Let’s take a look at the wt and qsec plots and see if there’s a difference between automatic and manual cars.
# Change box plot colors by groups
require(gridExtra)# gridExtra package need to be installed
## Loading required package: gridExtra
##
## Attaching package: 'gridExtra'
## The following object is masked from 'package:dplyr':
##
## combine
library(ggplot2)
plot1 <- ggplot(data=mtcars, aes(x=am, y=wt, fill=am)) +
geom_boxplot()
plot2 <- ggplot(data=mtcars, aes(x=am, y=qsec, fill=am)) +
geom_boxplot()
grid.arrange(plot1, plot2, ncol=2)
From the above plots, we note that automatic cars are heavier (median weight above 3,500 lbs) as compared to manual cars (median weight below 2,500 lbs).
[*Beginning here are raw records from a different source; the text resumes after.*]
/-!
# Route `GenusKolyvaginAtTwo`, LINE 6 of crux `KolyvaginExactAtTwo` (22137), key child Q3′
# (stmt-BirchSwinnertonDyer-24882): McCallum's Prop. 3.1 in kernel form on TWO RAYS for the
# `ℚ`-pair `(E, E^{(d_K)})`, `ℚ_ℓ`-currency — the hypothesis `hCeb` of the visible pair EXACTNESS
# theorem (helper, PROVED; seat `bsd-line-gk2-p2` g11)

Sequel to `…CebotarevVisibleRat` (field `cebotarev`, p638752). The exactness theorem of the visible pair
descent, `KolyvaginDescent.VisiblePairHypothesesM.sel₁_eq_and_card_sel₂_eq_of_primitive` (p634998),
takes Čebotarev a second time, in VISIBLE KERNEL FORM ON TWO RAYS (`hCeb`): for a finite set `T` of
pure classes of `V₁ × V₂ = H¹(ℚ, E[q]) × H¹(ℚ, E^{(d_K)}[q])` and two pure classes `g₁, g₂` such that
`rK₁ + rK₂` (restriction to `K(E[q])`) is injective on the span of `{g₁, g₂} ∪ T`, there are
Kolyvagin primes `ℓ > b` with `T ⊆ A₁ ℓ × A₂ ℓ` and, on the two rays,
`p^j g_k ∈ A₁ ℓ × A₂ ℓ ⟺ p^j g_k ∈ ⟨T⟩` (`k = 1, 2`). This lineage proved it in `K_λ`-currency
(`GenusExact.exists_kolyvaginPrime_two_rays_of_not_isSquare`, p636164: basis of the span, the two-ray
character, the character form of Step B, the criterion); this file transports it to the `ℚ`-pair in
`ℚ_ℓ`-currency, exactly as `cebotarev_visible_rat_of_not_isSquare` does for Cor. 3.2:

* `two_rays_visible_rat_of_not_isSquare` — on the LINE-6 habitat, UNCONDITIONALLY: `∀ b ∃ ℓ > b`,
  `Frob_ℓ = Frob_∞` on `K(E[q])`, Zhang–Kolyvagin at `2` of level `N`, `M ≤ M(ℓ)`, and at the place
  `v ∋ ℓ` of `ℚ` (`A₁ = torsionLocalKer_v(E)`, `A₂ = torsionLocalKer_v(E^{(d_K)})`): `T ⊆ A₁ × A₂`,
  `2^j g₁ ∈ A₁ × A₂ ⟺ 2^j g₁ ∈ ⟨T⟩`, `2^j g₂ ∈ A₁ × A₂ ⟺ 2^j g₂ ∈ ⟨T⟩`.

Mechanism: enumerate `(g₁, g₂, T)` as `e : Fin (#T + 2) → V₁ × V₂`; descend by
`D(u, y) = res u + hPsiKT (res y)` (`σ₀`-eigenclasses, `EigenClassesFinite`); injectivity of `rK` on the
span gives `hvis` and turns `D(2^j g_k) ∈ D⟨T⟩` back into `2^j g_k ∈ ⟨T⟩`; the local statements come
back to `ℚ_ℓ` through the Kolyvagin-prime dictionary for `E` and for the twin (`…KolyvaginPrimeDictionary`,
`…TwinGrossPrimes`, `…TwistLocalConditions`, seat gk2-p3). Helper (`--supports` 22137), closes nothing;
THEOREMS ONLY, 0 sorry, standard axioms, no named fact. BSD is not proved by this.

References: [McCallumLMS1991] §3 Prop. 3.1 with (2)–(3), §5 (21)–(23); [GrossLMS1991] §9;
[Kolyvagin1989Izv] §3.
-/

set_option autoImplicit false
set_option linter.dupNamespace false -- tree convention: `Summit.BirchSwinnertonDyer.BirchSwinnertonDyer.Theorems` (summit = sub-problem)

noncomputable section

open scoped Classical

namespace Summit.BirchSwinnertonDyer.BirchSwinnertonDyer.Theorems.GenusExact.SelmerDescent

open WeierstrassCurve NumberField IsDedekindDomain Field Finset
open Literature.NumberTheory.EllipticCurves Literature.NumberTheory.GaloisRepresentations
open Summit.BirchSwinnertonDyer.BirchSwinnertonDyer.Theorems.GenusExact.EigenClassesFinite
open Summit.BirchSwinnertonDyer.BirchSwinnertonDyer.Theorems.GenusExact.TwinGrossPrimes
open Summit.BirchSwinnertonDyer.BirchSwinnertonDyer.Theorems.GenusExact.VisiblePairAtTwo

variable {K : Type} [Field K] [NumberField K]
It is evident that the heavier weight of automatic cars is significant, and that probably leads to lower Miles per gallon (mpg).
We note that there are overlapping acceleration between maunal and automatic cars. However, on balance, the acceleration for automatic cars is moderately faster (median qsec is slightly below 18 quarter mile per sec) versus that of manual cars (median qsec is about 17 quarter mile per sec). To provide higher acceleration, it is possible that more/particular mechanisms in automatic vehicles are probably needed, which in turn may reduce its fuel efficiency. However, deeper analysis would be required to validate this hypothesis.
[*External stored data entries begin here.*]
import Summits.RiemannHypothesis.RiemannHypothesis.Theorems.RuelleBandExactFirstBandStubHeatSummable
import Summits.RiemannHypothesis.RiemannHypothesis.Theorems.RuelleBandExactFirstBandStubExactHeatPD
import Summits.RiemannHypothesis.RiemannHypothesis.Theorems.RuelleBandExactFirstBandStubHeatConeIff
import Summits.RiemannHypothesis.RiemannHypothesis.Theorems.RuelleBandExactFirstBandStubCutoffMellin
import Summits.RiemannHypothesis.RiemannHypothesis.Theorems.RuelleBandExactFirstBandStubZeroSideLimit
import Summits.RiemannHypothesis.RiemannHypothesis.Theorems.RuelleBandExactFirstBandStubArchLimit
import Summits.RiemannHypothesis.RiemannHypothesis.Theorems.RuelleBandExactFirstBandStubPrimeLimit
import Summits.RiemannHypothesis.RiemannHypothesis.Theorems.RuelleBandExactFirstBandStubGaussDecay
import Summits.RiemannHypothesis.RiemannHypothesis.Theorems.RuelleBandExactFirstBandStubGaussMellin
import Summits.RiemannHypothesis.RiemannHypothesis.Theorems.ExactFirstBand.Negative.Reformulations
import Literature.NumberTheory.LFunctions.WeilExplicitFormulaProofs
import Literature.NumberTheory.LFunctions.WeilCriterionProofs
import Mathlib.Analysis.Calculus.BumpFunction.InnerProduct
import HarnessLib

/-!
# The Gaussian explicit formula and the prime-side form of the heat-cone bet

Line `Sketch` (heat cone) for the crux `Summit.RiemannHypothesis.RiemannHypothesis.Theses.RuelleBand.ExactFirstBand`
(item stmt-RiemannHypothesis-2061), cycle 2 — the GLUE of the reshaped skeleton, landed as supporting theorems:

* `explicit_formula_of_decay` — the Guinand–Weil explicit formula `Σ_ρ m(ρ) ĝ(ρ) = W(g)` (absolutely convergent
  zero side) for SMOOTH test functions with `∫(|g|+|g'|+|g''|)e^{|t|/2} < ∞` and `|g(t)| ≤ Ce^{-|t|}` — the
  tree's theorem for compactly supported tests (`explicit_formula_holds`, Bombieri 2000 Thm 2) extended by cut-off
  approximation `g_R = χ(·/R)·g` (stubs `stub_cutoffMellin`, `stub_zeroSideLimit`, `stub_archLimit`,
  `stub_primeLimit`); `hasWeilZeroSide_of_decay` is the same in the tree's symmetric-limit spelling;
* `gauss_explicit_formula`, `heatTrace_eq_gauss` — the Gaussian case `g_u(t) = (4πu)^{-1/2}e^{-t²/(4u)}`:
  `Σ_ρ m(ρ) e^{-uρ(1-ρ)} = e^{-u/4} · W(g_u)` for `u > 0` (stubs `stub_gaussDecay`, `stub_gaussMellin`;
  numerically confirmed beforehand in the tree's normalisation, kit j014946);
* `heatPD_of_weilGaussPD`, `weilGaussPD_iff_exactFirstBand`, `weilGaussPD_iff_riemannHypothesis`,
  `weilGaussPD_of_weilPositivity` — CALIBRATION of the line's prime-side bet "`u ↦ Re W(g_u)` is positive definite
  on `((0,∞),+)`" (Weil positivity on the Gaussian semigroup `g_u ⋆ g_v = g_{u+v}`): it is EXACTLY X (= RH in tree),
  and it follows from `WeilPositivity`.

References: E. Bombieri, Rend. Lincei (9) 11 (2000) §2 Thm 2; A. Weil (1952); H. Iwaniec–E. Kowalski Thm 5.12.
-/

set_option linter.dupNamespace false

noncomputable section

open Complex MeasureTheory Filter Set
open scoped BigOperators Topology ComplexConjugate ContDiff Real

namespace Summit.RiemannHypothesis.RiemannHypothesis.Theorems.RuelleBandExactFirstBand

open Summit.RiemannHypothesis.RiemannHypothesis.Theses.RuelleBand
open Literature.NumberTheory.LFunctions

/-- **The Guinand–Weil explicit formula for smooth rapidly decaying test functions** (absolutely
convergent form): if `g` is smooth, `∫(|g|+|g'|+|g''|)e^{|t|/2} < ∞` and `|g(t)| ≤ Ce^{-|t|}`, then
`Σ_ρ m(ρ) ĝ(ρ)` converges absolutely over the non-trivial zeros and equals `W(g)`.  Cut-off approximation
of the tree's `explicit_formula_holds` (stubs `stub_cutoffMellin`, `stub_zeroSideLimit`, `stub_archLimit`,
`stub_primeLimit`). [cite: Bombieri2000Weil, §2 Thm 2] -/
theorem explicit_formula_of_decay {g : ℝ → ℂ} (hg : ContDiff ℝ ∞ g)
    (h0 : Integrable (fun t : ℝ => ‖g t‖ * Real.exp (|t| / 2)))
    (h1 : Integrable (fun t : ℝ => ‖deriv g t‖ * Real.exp (|t| / 2)))
    (h2 : Integrable (fun t : ℝ => ‖deriv (deriv g) t‖ * Real.exp (|t| / 2)))
    (hdec : ∃ C : ℝ, ∀ t : ℝ, ‖g t‖ ≤ C * Real.exp (-|t|)) :
    Summable (fun ρ : ZetaZeros.riemannZetaNontrivialZeros =>
        ‖(riemannZetaZeroOrder (ρ : ℂ) : ℂ) * weilMellin g ρ‖) ∧
      ∑' ρ : ZetaZeros.riemannZetaNontrivialZeros, (riemannZetaZeroOrder (ρ : ℂ) : ℂ) * weilMellin g ρ =
        weilFunctional g := by
  -- a fixed cut-off profile (`= 1` on `[-1,1]`, supported in `(-2,2)`), kept opaque
  obtain ⟨χ⟩ : Nonempty (ContDiffBump (0 : ℝ)) := ⟨⟨1, 2, one_pos, one_lt_two⟩⟩
  obtain ⟨hWT, ⟨D, hD⟩, hpt⟩ := stub_cutoffMellin χ g hg h0 h1 h2
  set gR : ℝ → ℝ → ℂ := fun R t => (χ (t / R) : ℂ) * g t with hgR_def
  -- the explicit formula at each level `R > 0` (tree), in absolutely convergent form
  have hEF : ∀ R : ℝ, 0 < R →
      ∑' ρ : ZetaZeros.riemannZetaNontrivialZeros, (riemannZetaZeroOrder (ρ : ℂ) : ℂ) * weilMellin (gR R) ρ =
        weilFunctional (gR R) := fun R hR =>
    tendsto_nhds_unique (hasWeilZeroSide_tsum (summable_norm_zeroSide (hWT R hR)))
      (explicit_formula_holds (hWT R hR))
  -- the zero side
  have hstrip : ∀ ρ ∈ ZetaZeros.riemannZetaNontrivialZeros, |ρ.re - 1 / 2| ≤ 1 / 2 := fun ρ hρ =>
    abs_le.2 ⟨by linarith [ZetaZeros.riemannZetaNontrivialZeros.re_pos hρ],
      by linarith [ZetaZeros.riemannZetaNontrivialZeros.re_lt_one hρ]⟩
  obtain ⟨hsum, hzero⟩ := stub_zeroSideLimit (fun R ρ => weilMellin (gR R) ρ) (weilMellin g) D
    (fun R hR ρ hρ => hD R hR ρ (hstrip ρ hρ)) (fun ρ hρ => hpt ρ (hstrip ρ hρ))
  -- the Weil side
  have hW : Tendsto (fun R => weilFunctional (gR R)) atTop (𝓝 (weilFunctional g)) := by
    have hp0 : Tendsto (fun R => weilMellin (gR R) 0) atTop (𝓝 (weilMellin g 0)) := hpt 0 (by norm_num)
    have hp1 : Tendsto (fun R => weilMellin (gR R) 1) atTop (𝓝 (weilMellin g 1)) := hpt 1 (by norm_num)
    have hprime : Tendsto (fun R => weilPrimeTerm (gR R)) atTop (𝓝 (weilPrimeTerm g)) :=
      stub_primeLimit χ g hg.continuous hdec
    have harch : Tendsto (fun R => weilArchIntegral (gR R)) atTop (𝓝 (weilArchIntegral g)) := by
      refine stub_archLimit (fun R t => weilMellin (gR R) (1 / 2 + t * I))
        (fun t => weilMellin g (1 / 2 + t * I)) D ?_ ?_ ?_
      · intro R hR
        exact (continuous_weilMellin (hWT R (by linarith)).1.continuous (hWT R (by linarith)).2).comp
          (by fun_prop)
      · intro R hR t
        have h := hD R hR (1 / 2 + t * I) (by simp)
        simpa using h
      · intro t
        exact hpt (1 / 2 + t * I) (by simp)
    have h0R : ∀ R : ℝ, gR R 0 = g 0 := fun R => by
      simp [hgR_def, χ.one_of_mem_closedBall (Metric.mem_closedBall_self χ.rIn_pos.le)]
    simp only [weilFunctional, weilPolarTerm, weilArchTerm, h0R]
    exact ((hp0.add hp1).sub hprime).add ((harch.const_mul _).sub tendsto_const_nhds)
  -- uniqueness of limits
  refine ⟨hsum, tendsto_nhds_unique hzero ?_⟩
  exact hW.congr' ((eventually_gt_atTop 0).mono fun R hR => (hEF R hR).symm)

/-- **The Gaussian explicit formula (Mellin form)**: `Σ_ρ m(ρ) ĝ_u(ρ) = W(g_u)`, absolutely convergent. -/
theorem gauss_explicit_formula (u : ℝ) (hu : 0 < u) :
    Summable (fun ρ : ZetaZeros.riemannZetaNontrivialZeros =>
        ‖(riemannZetaZeroOrder (ρ : ℂ) : ℂ) *
          weilMellin (fun t : ℝ => ((Real.exp (-(t ^ 2) / (4 * u)) / Real.sqrt (4 * Real.pi * u) : ℝ) : ℂ)) ρ‖) ∧
      ∑' ρ : ZetaZeros.riemannZetaNontrivialZeros, (riemannZetaZeroOrder (ρ : ℂ) : ℂ) *
          weilMellin (fun t : ℝ => ((Real.exp (-(t ^ 2) / (4 * u)) / Real.sqrt (4 * Real.pi * u) : ℝ) : ℂ)) ρ =
        weilFunctional
          (fun t : ℝ => ((Real.exp (-(t ^ 2) / (4 * u)) / Real.sqrt (4 * Real.pi * u) : ℝ) : ℂ)) := by
  obtain ⟨hC, h0, h1, h2, hdec⟩ := stub_gaussDecay u hu
  exact explicit_formula_of_decay hC h0 h1 h2 hdec

/-- **The Gaussian explicit formula (heat-trace form)**: for `u > 0`,
`Z(u) = Σ_ρ m(ρ) e^{-uρ(1-ρ)} = e^{-u/4} · W(g_u)` (disprover's `GaussianExplicitFormula`, kit j014946). -/
theorem heatTrace_eq_gauss :
    ∀ u : ℝ, 0 < u →
      ∑' ρ : ZetaZeros.riemannZetaNontrivialZeros,
          (riemannZetaZeroOrder (ρ : ℂ) : ℂ) * cexp (-((u : ℂ) * ((ρ : ℂ) * (1 - (ρ : ℂ))))) =
        cexp (-(u : ℂ) / 4) *
          weilFunctional
            (fun t : ℝ => ((Real.exp (-(t ^ 2) / (4 * u)) / Real.sqrt (4 * Real.pi * u) : ℝ) : ℂ)) := by
  intro u hu
  rw [← (gauss_explicit_formula u hu).2, ← tsum_mul_left]
  refine tsum_congr fun ρ => ?_
  rw [stub_gaussMellin u hu,
    show cexp (-(u : ℂ) / 4) * ((riemannZetaZeroOrder (ρ : ℂ) : ℂ) * cexp ((u : ℂ) * ((ρ : ℂ) - 1 / 2) ^ 2)) =
        (riemannZetaZeroOrder (ρ : ℂ) : ℂ) * (cexp (-(u : ℂ) / 4) * cexp ((u : ℂ) * ((ρ : ℂ) - 1 / 2) ^ 2)) by
      ring,
    ← Complex.exp_add]
  exact congrArg _ (congrArg _ (by ring))

/-- **Heat-cone positivity from the prime-side bet** (cycle 1's `stub_heatPD`, DERIVED from the bet):
`Re Z(s_a+s_b) = e^{-s_a/4} e^{-s_b/4} Re W(g_{s_a+s_b})`, so the heat form with coefficients `c_a` is the
Weil–Gauss form with coefficients `c_a e^{-s_a/4}`. -/
theorem heatPD_of_weilGaussPD
    (hbet : ∀ (n : ℕ) (s c : Fin n → ℝ), (∀ a, 0 < s a) →
      0 ≤ ∑ a, ∑ b, c a * c b *
        (weilFunctional (fun t : ℝ =>
          ((Real.exp (-(t ^ 2) / (4 * (s a + s b))) / Real.sqrt (4 * Real.pi * (s a + s b)) : ℝ) : ℂ))).re) :
    ∀ (n : ℕ) (s c : Fin n → ℝ), (∀ a, 0 < s a) →
      0 ≤ ∑ a, ∑ b, c a * c b *
        (∑' ρ : ZetaZeros.riemannZetaNontrivialZeros,
          (riemannZetaZeroOrder (ρ : ℂ) : ℂ) * cexp (-(((s a + s b : ℝ) : ℂ) * ((ρ : ℂ) * (1 - (ρ : ℂ)))))).re := by
  intro n s c hs
  have key : ∀ a b,
      (∑' ρ : ZetaZeros.riemannZetaNontrivialZeros,
          (riemannZetaZeroOrder (ρ : ℂ) : ℂ) * cexp (-(((s a + s b : ℝ) : ℂ) * ((ρ : ℂ) * (1 - (ρ : ℂ)))))).re =
        Real.exp (-(s a) / 4) * Real.exp (-(s b) / 4) *
          (weilFunctional (fun t : ℝ =>
            ((Real.exp (-(t ^ 2) / (4 * (s a + s b))) / Real.sqrt (4 * Real.pi * (s a + s b)) : ℝ) : ℂ))).re := by
    intro a b
    rw [heatTrace_eq_gauss (s a + s b) (add_pos (hs a) (hs b)), ← Real.exp_add,
      show -((s a + s b : ℝ) : ℂ) / 4 = ((-(s a) / 4 + -(s b) / 4 : ℝ) : ℂ) by push_cast; ring,
      ← Complex.ofReal_exp, Complex.re_ofReal_mul]
  simp_rw [key]
  have h := hbet n s (fun a => c a * Real.exp (-(s a) / 4)) hs
  refine le_of_le_of_eq h (Finset.sum_congr rfl fun a _ => Finset.sum_congr rfl fun b _ => ?_)
  ring

/-- **Calibration / honesty: the prime-side bet is EXACTLY the crux** (unfolded): `stub_weilGaussPD ⟺ X`.
`→`: `heatPD` + `stub_heatCone_iff` (p90503). `←`: X ⟹ heat-cone positivity (p87151) and
`Re W(g_u) = e^{u/4} Re Z(u)` reverses the change of coefficients. -/
theorem weilGaussPD_iff_exactFirstBand :
    (∀ (n : ℕ) (s c : Fin n → ℝ), (∀ a, 0 < s a) →
      0 ≤ ∑ a, ∑ b, c a * c b *
        (weilFunctional (fun t : ℝ =>
          ((Real.exp (-(t ^ 2) / (4 * (s a + s b))) / Real.sqrt (4 * Real.pi * (s a + s b)) : ℝ) : ℂ))).re) ↔
    (∀ s : ℂ, riemannZeta s = 0 → 0 < s.re → s.re < 1 → s.re = 1 / 2 ∨ s.im = 0) := by
  constructor
  · intro h
    exact stub_heatCone_iff.1 (heatPD_of_weilGaussPD h)
  · intro hX n s c hs
    have hPD := stub_exact_heatPD stub_heatSummable hX n s (fun a => c a * Real.exp (s a / 4)) hs
    have key : ∀ a b,
        (weilFunctional (fun t : ℝ =>
            ((Real.exp (-(t ^ 2) / (4 * (s a + s b))) / Real.sqrt (4 * Real.pi * (s a + s b)) : ℝ) : ℂ))).re =
          Real.exp (s a / 4) * Real.exp (s b / 4) *
            (∑' ρ : ZetaZeros.riemannZetaNontrivialZeros,
              (riemannZetaZeroOrder (ρ : ℂ) : ℂ) *
                cexp (-(((s a + s b : ℝ) : ℂ) * ((ρ : ℂ) * (1 - (ρ : ℂ)))))).re := by
      intro a b
      rw [heatTrace_eq_gauss (s a + s b) (add_pos (hs a) (hs b)), ← Real.exp_add,
        show -((s a + s b : ℝ) : ℂ) / 4 = ((-(s a) / 4 + -(s b) / 4 : ℝ) : ℂ) by push_cast; ring,
        ← Complex.ofReal_exp, Complex.re_ofReal_mul, ← mul_assoc, ← Real.exp_add,
        show s a / 4 + s b / 4 + (-(s a) / 4 + -(s b) / 4) = 0 by ring, Real.exp_zero, one_mul]
    simp_rw [key]
    refine le_of_le_of_eq hPD (Finset.sum_congr rfl fun a _ => Finset.sum_congr rfl fun b _ => ?_)
    ring


/-- The explicit formula for rapidly decaying smooth tests in the tree's symmetric-limit spelling
`HasWeilZeroSide g (weilFunctional g)` (cf. `explicit_formula_holds` for compactly supported `g`). -/
theorem hasWeilZeroSide_of_decay {g : ℝ → ℂ} (hg : ContDiff ℝ ∞ g)
    (h0 : Integrable (fun t : ℝ => ‖g t‖ * Real.exp (|t| / 2)))
    (h1 : Integrable (fun t : ℝ => ‖deriv g t‖ * Real.exp (|t| / 2)))
    (h2 : Integrable (fun t : ℝ => ‖deriv (deriv g) t‖ * Real.exp (|t| / 2)))
    (hdec : ∃ C : ℝ, ∀ t : ℝ, ‖g t‖ ≤ C * Real.exp (-|t|)) :
    HasWeilZeroSide g (weilFunctional g) := by
  obtain ⟨hsum, hEF⟩ := explicit_formula_of_decay hg h0 h1 h2 hdec
  rw [← hEF]
  exact hasWeilZeroSide_tsum hsum

/-- **The prime-side bet is RH** (X ⟺ RH in tree, `Negative.exactFirstBand_iff_riemannHypothesis`). -/
theorem weilGaussPD_iff_riemannHypothesis :
    (∀ (n : ℕ) (s c : Fin n → ℝ), (∀ a, 0 < s a) →
      0 ≤ ∑ a, ∑ b, c a * c b *
        (weilFunctional (fun t : ℝ =>
          ((Real.exp (-(t ^ 2) / (4 * (s a + s b))) / Real.sqrt (4 * Real.pi * (s a + s b)) : ℝ) : ℂ))).re) ↔
    RiemannHypothesis :=
  weilGaussPD_iff_exactFirstBand.trans Summit.RiemannHypothesis.Cruxes.ExactFirstBand.Negative.exactFirstBand_iff_riemannHypothesis

/-- **Weil positivity implies the prime-side bet** (through RH: `weil_criterion_holds`). -/
theorem weilGaussPD_of_weilPositivity (hW : WeilPositivity) :
    ∀ (n : ℕ) (s c : Fin n → ℝ), (∀ a, 0 < s a) →
      0 ≤ ∑ a, ∑ b, c a * c b *
        (weilFunctional (fun t : ℝ =>
          ((Real.exp (-(t ^ 2) / (4 * (s a + s b))) / Real.sqrt (4 * Real.pi * (s a + s b)) : ℝ) : ℂ))).re :=
  weilGaussPD_iff_riemannHypothesis.2 ((weil_criterion_holds : RiemannHypothesis ↔ WeilPositivity).2 hW)

end Summit.RiemannHypothesis.RiemannHypothesis.Theorems.RuelleBandExactFirstBand

end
We shall use a Studentized Residual Plot in the olsrr package to detect potential outliers in our complex model. This method considers a point as an outlier if it has an aboslute value higher than 3.
library(olsrr)
##
## Attaching package: 'olsrr'
## The following object is masked from 'package:datasets':
##
## rivers
ols_plot_resid_stud(complex_model)
we note that there are 2 leverage points (17, 18) in the data, but this is still within 3 standard deviation. This means that no further adjustments are required for our complex model, and we can take our analysis from this model as statistically valid.
In conclusion, manual cars appear to have better fuel efficiency (about 2.94 mpg higher) than automatic cars.